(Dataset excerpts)

────────────────────

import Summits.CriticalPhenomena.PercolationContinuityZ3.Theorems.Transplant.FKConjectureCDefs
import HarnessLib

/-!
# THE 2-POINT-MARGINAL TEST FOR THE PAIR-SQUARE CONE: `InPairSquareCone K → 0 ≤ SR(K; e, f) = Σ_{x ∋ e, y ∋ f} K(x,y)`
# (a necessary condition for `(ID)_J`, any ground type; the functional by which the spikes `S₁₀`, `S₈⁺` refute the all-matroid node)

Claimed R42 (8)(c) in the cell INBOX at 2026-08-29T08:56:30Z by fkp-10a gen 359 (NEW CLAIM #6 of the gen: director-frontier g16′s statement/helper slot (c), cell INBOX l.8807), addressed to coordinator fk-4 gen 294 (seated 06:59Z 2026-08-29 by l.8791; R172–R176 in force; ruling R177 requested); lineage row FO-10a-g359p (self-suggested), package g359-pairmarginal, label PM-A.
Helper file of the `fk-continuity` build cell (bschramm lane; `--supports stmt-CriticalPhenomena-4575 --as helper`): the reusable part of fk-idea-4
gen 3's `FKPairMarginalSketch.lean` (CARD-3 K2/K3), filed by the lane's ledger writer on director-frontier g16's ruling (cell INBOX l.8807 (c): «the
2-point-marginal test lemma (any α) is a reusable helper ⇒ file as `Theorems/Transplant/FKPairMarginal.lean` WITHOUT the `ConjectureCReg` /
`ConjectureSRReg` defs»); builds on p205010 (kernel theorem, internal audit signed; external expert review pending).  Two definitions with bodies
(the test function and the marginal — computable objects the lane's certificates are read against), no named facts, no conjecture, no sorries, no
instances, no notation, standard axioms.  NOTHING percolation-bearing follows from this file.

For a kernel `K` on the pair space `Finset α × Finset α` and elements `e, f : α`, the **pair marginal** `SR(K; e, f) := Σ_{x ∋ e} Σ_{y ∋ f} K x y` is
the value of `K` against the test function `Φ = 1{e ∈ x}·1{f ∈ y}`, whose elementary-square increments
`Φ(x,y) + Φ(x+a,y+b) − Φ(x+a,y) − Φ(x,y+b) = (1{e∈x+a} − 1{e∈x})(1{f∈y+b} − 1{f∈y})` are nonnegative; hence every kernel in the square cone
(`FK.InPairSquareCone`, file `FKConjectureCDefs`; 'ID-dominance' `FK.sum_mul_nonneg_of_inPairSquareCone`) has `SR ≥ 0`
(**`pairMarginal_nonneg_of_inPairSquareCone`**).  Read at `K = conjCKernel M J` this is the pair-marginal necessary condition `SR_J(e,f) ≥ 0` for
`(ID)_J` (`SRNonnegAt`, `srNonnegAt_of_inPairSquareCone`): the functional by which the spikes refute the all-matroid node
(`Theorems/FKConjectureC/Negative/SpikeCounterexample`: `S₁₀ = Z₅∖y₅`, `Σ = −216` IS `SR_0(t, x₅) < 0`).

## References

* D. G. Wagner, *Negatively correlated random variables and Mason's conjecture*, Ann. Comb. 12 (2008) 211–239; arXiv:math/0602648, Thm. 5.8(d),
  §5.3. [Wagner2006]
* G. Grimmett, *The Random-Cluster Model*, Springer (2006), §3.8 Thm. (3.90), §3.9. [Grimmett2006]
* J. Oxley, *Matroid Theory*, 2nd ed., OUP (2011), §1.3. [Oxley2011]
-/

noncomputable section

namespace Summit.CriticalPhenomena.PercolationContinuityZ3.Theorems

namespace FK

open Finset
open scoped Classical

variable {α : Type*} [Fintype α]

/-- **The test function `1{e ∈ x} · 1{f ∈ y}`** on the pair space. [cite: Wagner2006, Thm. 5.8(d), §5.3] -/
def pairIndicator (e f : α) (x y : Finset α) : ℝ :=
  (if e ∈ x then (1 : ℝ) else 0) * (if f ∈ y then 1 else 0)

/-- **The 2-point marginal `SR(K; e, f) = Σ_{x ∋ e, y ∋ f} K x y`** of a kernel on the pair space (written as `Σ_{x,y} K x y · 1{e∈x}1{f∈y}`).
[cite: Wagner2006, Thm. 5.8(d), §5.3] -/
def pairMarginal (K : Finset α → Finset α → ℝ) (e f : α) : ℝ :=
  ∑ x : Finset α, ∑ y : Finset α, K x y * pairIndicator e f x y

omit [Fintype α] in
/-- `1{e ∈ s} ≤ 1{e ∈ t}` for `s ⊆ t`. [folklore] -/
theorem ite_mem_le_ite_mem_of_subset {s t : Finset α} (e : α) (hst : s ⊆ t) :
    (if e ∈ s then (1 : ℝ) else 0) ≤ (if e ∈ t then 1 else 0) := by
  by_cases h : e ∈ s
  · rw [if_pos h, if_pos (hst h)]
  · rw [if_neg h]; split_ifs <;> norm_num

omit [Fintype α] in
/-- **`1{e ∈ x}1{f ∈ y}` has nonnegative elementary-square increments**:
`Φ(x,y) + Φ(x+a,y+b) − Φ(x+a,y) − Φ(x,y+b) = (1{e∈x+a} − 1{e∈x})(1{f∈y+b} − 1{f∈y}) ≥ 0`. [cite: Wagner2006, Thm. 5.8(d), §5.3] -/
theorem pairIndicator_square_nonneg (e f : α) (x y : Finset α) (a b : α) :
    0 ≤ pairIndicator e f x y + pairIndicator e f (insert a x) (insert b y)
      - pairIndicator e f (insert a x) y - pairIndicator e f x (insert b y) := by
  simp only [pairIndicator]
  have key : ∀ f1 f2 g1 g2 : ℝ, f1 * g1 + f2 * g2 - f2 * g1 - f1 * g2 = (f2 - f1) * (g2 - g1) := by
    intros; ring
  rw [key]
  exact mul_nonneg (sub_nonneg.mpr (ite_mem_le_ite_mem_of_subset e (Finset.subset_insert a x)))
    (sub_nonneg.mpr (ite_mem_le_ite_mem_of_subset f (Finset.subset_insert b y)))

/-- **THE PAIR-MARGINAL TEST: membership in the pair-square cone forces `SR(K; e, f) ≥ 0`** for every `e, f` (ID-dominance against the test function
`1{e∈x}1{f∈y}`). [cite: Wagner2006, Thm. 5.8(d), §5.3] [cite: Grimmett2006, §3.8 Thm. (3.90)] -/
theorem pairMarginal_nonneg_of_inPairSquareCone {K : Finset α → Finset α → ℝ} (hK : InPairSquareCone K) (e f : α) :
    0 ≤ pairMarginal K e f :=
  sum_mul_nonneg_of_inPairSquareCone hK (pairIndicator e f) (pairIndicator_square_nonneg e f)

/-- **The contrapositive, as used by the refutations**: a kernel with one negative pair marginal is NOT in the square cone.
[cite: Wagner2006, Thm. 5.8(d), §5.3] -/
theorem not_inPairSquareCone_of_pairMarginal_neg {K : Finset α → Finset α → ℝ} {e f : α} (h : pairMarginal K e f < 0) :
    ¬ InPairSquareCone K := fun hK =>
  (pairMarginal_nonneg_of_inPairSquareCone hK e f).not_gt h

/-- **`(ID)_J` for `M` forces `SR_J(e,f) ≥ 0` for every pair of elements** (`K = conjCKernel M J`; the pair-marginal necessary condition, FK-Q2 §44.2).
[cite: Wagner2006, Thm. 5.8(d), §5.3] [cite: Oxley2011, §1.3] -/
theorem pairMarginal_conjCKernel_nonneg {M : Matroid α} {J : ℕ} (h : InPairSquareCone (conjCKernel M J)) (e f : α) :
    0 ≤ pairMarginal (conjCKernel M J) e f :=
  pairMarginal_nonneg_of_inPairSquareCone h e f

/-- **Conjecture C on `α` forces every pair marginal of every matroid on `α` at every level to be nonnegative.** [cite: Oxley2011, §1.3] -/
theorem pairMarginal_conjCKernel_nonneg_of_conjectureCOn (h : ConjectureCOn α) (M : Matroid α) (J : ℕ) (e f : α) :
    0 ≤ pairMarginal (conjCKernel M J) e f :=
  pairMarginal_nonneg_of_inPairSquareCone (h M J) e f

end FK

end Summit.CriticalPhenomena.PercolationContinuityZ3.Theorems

────────────────────

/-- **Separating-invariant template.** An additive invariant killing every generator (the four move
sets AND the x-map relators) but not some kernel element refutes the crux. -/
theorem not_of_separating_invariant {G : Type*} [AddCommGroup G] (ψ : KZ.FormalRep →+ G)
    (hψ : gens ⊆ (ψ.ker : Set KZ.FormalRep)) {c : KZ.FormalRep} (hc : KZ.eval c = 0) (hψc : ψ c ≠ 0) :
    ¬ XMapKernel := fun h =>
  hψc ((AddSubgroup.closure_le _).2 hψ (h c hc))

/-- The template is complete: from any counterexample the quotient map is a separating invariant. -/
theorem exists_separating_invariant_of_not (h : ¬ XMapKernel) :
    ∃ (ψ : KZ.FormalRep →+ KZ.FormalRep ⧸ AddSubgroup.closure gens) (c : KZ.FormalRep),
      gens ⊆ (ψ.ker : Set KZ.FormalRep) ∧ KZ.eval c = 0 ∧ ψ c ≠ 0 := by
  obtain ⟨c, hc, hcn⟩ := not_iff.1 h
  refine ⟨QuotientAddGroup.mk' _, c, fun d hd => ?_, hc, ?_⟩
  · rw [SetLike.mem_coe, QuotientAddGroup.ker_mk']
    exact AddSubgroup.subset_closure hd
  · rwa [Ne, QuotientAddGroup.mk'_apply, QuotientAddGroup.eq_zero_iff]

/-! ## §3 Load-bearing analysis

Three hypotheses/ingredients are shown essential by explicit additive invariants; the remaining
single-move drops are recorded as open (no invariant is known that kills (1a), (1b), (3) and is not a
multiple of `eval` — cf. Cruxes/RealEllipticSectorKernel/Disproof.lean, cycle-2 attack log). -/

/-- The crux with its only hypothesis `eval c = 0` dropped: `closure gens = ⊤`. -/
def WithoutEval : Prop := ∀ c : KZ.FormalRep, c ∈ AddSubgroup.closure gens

────────────────────

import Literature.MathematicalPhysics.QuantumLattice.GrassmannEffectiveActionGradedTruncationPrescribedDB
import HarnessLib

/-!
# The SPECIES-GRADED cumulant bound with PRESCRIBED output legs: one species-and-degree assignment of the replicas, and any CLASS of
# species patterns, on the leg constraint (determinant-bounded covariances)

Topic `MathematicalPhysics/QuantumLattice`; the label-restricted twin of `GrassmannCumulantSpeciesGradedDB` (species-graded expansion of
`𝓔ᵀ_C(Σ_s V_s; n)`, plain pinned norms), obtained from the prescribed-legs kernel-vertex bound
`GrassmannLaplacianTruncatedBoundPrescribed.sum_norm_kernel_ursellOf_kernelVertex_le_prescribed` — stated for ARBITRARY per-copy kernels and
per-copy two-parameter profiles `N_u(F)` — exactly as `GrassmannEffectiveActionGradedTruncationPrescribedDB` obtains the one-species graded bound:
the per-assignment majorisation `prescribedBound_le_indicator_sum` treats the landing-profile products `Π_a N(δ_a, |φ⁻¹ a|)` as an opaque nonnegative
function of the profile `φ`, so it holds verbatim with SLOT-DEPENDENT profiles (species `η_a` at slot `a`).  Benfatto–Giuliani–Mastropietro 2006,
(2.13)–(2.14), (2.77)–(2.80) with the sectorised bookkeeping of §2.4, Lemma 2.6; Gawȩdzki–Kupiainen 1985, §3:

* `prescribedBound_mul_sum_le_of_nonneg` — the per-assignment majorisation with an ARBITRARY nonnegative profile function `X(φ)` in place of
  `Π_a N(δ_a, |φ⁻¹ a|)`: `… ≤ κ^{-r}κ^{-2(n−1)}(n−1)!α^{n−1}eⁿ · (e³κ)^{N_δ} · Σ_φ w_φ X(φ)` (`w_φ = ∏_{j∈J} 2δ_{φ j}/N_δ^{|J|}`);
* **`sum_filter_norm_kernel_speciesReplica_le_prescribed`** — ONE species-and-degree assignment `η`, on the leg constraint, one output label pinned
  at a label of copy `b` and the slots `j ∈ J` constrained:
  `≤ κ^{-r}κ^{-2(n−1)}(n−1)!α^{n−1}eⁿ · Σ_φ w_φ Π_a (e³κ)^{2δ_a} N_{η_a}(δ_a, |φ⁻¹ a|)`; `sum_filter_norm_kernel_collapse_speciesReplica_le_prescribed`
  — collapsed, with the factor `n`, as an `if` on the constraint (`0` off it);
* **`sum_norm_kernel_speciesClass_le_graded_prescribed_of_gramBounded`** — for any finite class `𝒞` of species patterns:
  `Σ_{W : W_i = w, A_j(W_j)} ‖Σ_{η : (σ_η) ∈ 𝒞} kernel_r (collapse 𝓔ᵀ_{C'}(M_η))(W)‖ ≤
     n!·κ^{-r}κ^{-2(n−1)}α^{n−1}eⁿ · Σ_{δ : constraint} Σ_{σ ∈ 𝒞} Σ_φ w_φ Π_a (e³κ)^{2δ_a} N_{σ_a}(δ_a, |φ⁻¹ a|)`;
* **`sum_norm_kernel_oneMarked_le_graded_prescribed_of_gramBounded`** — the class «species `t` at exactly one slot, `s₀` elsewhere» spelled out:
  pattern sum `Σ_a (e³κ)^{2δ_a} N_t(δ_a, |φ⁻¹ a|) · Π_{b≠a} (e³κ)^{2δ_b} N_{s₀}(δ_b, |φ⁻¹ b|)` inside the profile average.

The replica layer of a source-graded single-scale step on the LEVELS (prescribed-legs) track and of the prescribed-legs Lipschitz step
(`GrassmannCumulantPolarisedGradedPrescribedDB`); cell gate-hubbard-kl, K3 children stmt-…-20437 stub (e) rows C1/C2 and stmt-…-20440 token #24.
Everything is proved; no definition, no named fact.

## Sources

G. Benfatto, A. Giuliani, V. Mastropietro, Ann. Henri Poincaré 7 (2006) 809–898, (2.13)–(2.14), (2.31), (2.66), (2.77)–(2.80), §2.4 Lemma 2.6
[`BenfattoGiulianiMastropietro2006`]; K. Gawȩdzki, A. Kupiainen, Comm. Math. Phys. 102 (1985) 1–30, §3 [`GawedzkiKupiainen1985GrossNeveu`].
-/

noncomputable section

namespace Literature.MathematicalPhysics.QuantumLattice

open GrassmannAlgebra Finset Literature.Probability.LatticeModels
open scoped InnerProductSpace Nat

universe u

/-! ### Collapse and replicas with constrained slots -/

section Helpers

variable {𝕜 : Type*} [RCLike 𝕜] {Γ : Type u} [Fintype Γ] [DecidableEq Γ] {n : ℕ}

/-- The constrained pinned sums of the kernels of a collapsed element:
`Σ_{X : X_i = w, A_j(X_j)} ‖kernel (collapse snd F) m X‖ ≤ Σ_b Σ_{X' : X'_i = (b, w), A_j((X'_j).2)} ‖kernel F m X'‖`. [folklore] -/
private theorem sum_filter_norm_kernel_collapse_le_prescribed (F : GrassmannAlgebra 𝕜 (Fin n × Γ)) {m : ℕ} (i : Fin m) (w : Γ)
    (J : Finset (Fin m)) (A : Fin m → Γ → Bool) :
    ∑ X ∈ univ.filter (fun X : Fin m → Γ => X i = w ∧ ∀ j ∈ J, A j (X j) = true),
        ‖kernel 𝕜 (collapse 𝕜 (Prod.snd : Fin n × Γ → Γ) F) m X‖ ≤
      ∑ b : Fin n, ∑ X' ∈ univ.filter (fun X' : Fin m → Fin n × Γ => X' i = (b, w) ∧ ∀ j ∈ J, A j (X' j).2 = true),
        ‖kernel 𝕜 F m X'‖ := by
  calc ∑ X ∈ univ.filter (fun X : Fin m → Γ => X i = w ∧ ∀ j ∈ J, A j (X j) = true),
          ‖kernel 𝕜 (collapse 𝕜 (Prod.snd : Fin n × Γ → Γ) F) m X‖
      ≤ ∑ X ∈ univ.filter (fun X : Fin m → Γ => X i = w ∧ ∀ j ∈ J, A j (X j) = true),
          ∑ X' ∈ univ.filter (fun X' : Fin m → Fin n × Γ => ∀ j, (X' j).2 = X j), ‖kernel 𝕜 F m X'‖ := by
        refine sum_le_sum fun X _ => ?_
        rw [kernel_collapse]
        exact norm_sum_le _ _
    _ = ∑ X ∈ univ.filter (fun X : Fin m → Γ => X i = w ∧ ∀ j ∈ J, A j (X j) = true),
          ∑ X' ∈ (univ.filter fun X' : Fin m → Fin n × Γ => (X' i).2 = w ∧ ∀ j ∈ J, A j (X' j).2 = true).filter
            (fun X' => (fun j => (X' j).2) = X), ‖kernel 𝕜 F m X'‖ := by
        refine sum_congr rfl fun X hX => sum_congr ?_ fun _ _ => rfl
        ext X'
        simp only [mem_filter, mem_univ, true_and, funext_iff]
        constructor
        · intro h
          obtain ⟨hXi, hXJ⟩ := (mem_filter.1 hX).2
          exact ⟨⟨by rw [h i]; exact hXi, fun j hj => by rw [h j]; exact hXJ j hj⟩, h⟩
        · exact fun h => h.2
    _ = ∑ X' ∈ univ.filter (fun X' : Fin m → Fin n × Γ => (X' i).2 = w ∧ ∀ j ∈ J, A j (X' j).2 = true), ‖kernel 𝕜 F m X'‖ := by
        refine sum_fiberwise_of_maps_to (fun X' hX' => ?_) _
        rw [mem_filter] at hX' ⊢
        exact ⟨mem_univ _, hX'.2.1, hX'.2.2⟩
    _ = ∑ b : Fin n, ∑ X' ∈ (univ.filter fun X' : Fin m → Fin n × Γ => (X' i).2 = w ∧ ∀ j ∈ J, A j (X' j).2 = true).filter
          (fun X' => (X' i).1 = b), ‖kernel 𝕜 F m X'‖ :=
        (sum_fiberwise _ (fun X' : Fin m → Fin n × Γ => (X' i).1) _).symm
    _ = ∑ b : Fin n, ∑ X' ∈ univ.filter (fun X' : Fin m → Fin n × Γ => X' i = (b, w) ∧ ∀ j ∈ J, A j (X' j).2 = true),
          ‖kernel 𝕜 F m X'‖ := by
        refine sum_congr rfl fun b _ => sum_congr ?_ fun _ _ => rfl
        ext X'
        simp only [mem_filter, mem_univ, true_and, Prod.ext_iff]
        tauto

────────────────────

_Exercise prompt_: The lines above that hold the word "move" need counting; write the count and nothing more.

_Result_: 2